J.R.R. Tolkien is renowned for his creation of tree creatures, such as Old Man Willow in the Old Forest near the Shire, as well as the Huorns of Fangorn Forest and, most famously, the Ents, the tree shepherds who gather together in moots. These all appeared in The Lord of the Rings (1954-55), but they may have an antecedent in an obscure short novel published (while Tolkien was an undergraduate) by a recent Oxford graduate.

The Word of Teregor is the only published book by Guy Ridley (1885-1947), a barrister who was on the far fringe of the Bloomsbury literary group, and who was a participant in the famous 1910 Dreadnought Hoax where Virginia Woolf and other friends pretended to be a party of Abyssinian royals, and were treated to a privileged tour of the H.M.S. Dreadnought, the flagship of the Royal Navy. The resultant publicity caused great embarrassment for the British Navy.

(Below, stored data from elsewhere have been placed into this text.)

import Literature.NumberTheory.IwasawaTheory.Fukuda1994Thm1RankLayer
import Literature.NumberTheory.IwasawaTheory.ZpExtensionLayerRamificationDichotomy
import Literature.NumberTheory.IwasawaTheory.ZpExtensionLayerTotallyRamifiedPrime
import Literature.NumberTheory.EllipticCurves.ZpExtensionLayerCharacter
import Literature.NumberTheory.NumberFields.HilbertClassFieldArtinEquivariance
import HarnessLib

/-!
# Fukuda 1994, Theorem 1 at finite level — the PACKAGE WITH THE EXACT AMBIGUOUS-CLASS COUNT: `Gal(H_p(K_{n+t})/K_n)`, its abelian normal subgroup
# `A = Gal(H_p/K_{n+t})`, a totally ramified inertia generator `g`, the inertia family, the index/rank data of every layer, AND the EQUALITY
# «`#{a ∈ A : g a g⁻¹ = a} = p^{v_p #Cl(K_{n+t})^{⟨σ⟩}}`», `σ = g|_{K_{n+t}}` generating `Gal(K_{n+t}/K_n)` — both bounds on the abstract fixed points

Topic `NumberTheory/IwasawaTheory` (namespace = path). THEOREM-ONLY file (no definition, no named fact, no `sorry`), written by the prover
seat `bsd-line-att-p3` g47 (cell `bsd-f1-sign2`, route `AlignedTransportAtTwo`; `--supports` stmt-BirchSwinnertonDyer-22298; closes nothing).
It is the package `Fukuda1994Thm1RankPackageFixed.exists_layer_package_fixed` of this lineage's g42 VERBATIM (same construction of `T = K_{n+t}`, `B = K_n`,
`H_T`, `A`, `A₀`, `H_p = HqF`, `G = Gal(H_p/B)`, `A'`, the inertia groups, `g`, `𝓘`; same proof, line by line), with ONE strengthening: the Artin count is exported as
an EQUALITY.  g42's file recorded only `p^{v_p #Cl^σ} ≤ #A^g` (the Sylow `p`-subgroup of the `σ`-fixed classes EMBEDS into the `g`-fixed part of `A`); but the Artin map
`Cl(K_{n+t}) ↠ A` has kernel of order prime to `p` and is equivariant, so its restriction to `p`-primary classes is a BIJECTION onto `A` carrying `σ`-fixed classes
exactly onto `g`-fixed elements (`natCard_fixed_eq_pow_padicValNat`: a `g`-fixed `a = θ(c)` has a `p`-primary preimage `c`, and `αc·c⁻¹` lies in `ker θ` and is
`p`-primary, hence trivial).  So **`#{a ∈ A : g a g⁻¹ = a} = p ^ v_p #{c ∈ Cl(K_{n+t}) : σc = c}`** — the UPPER bound on the abstract side that every
«depth»-type door needs (`#A/(φ−1)A = #A^g` bounded by a Chevalley / genus count of AMBIGUOUS CLASSES), which the lineage so far had to obtain at class-group level
one pair of layers at a time (g42 depth door, g46 pro-cyclic door).  A fifth copy of the 400-line construction is the price (the original's `G` is hidden behind `∃`).

Consumer (same seat): `ClassGroupPRankLeOfNotElementaryLayerSubOne` — the elementary-layer door over a base with `ord_p h_K = 1` (`Y₀ = TA` from `#A/TA = #A^g ≤ p`).

References: [Fukuda1994] Thm. 1, p. 264; [Washington1997] §13.3 Lemmas 13.14–13.18, Prop. 13.22; Lemma 13.3; [Lang1990] Ch. 3 §4, Ch. 13 §4;
[Cox2013] §8.A Thm. 8.10; [NeukirchANT1999] Ch. IV §6, Ch. VI §7 Thm. (7.1).
-/

noncomputable section

open scoped NumberField IsMulCommutative
open NumberField IsDedekindDomain Field IntermediateField

namespace Literature.NumberTheory.IwasawaTheory

open Literature.NumberTheory.EllipticCurves Literature.NumberTheory.GaloisRepresentations
  Literature.NumberTheory.NumberFields

/-! ## §1 Fixed points of an equivariant surjection with kernel prime to `p`; the equivariant Artin map -/

section Fixed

Basically, The Word of Teregor is a kind of mythic pre-history of a Forest, ruled over at first by the great oak Teregor, and afterward by Forgar the King. The various types of trees have individualities, like the ash-tree Anith the Beautiful, Sork the Yew-tree, and Rak the horned oak (a sinister menace on the order of Tolkien's Old Man Willow). One tree is even called Enteth, and the trees move about mysteriously and gather together in Moots. There is no evidence that Tolkien knew this short novel, but the similarities are intriguing.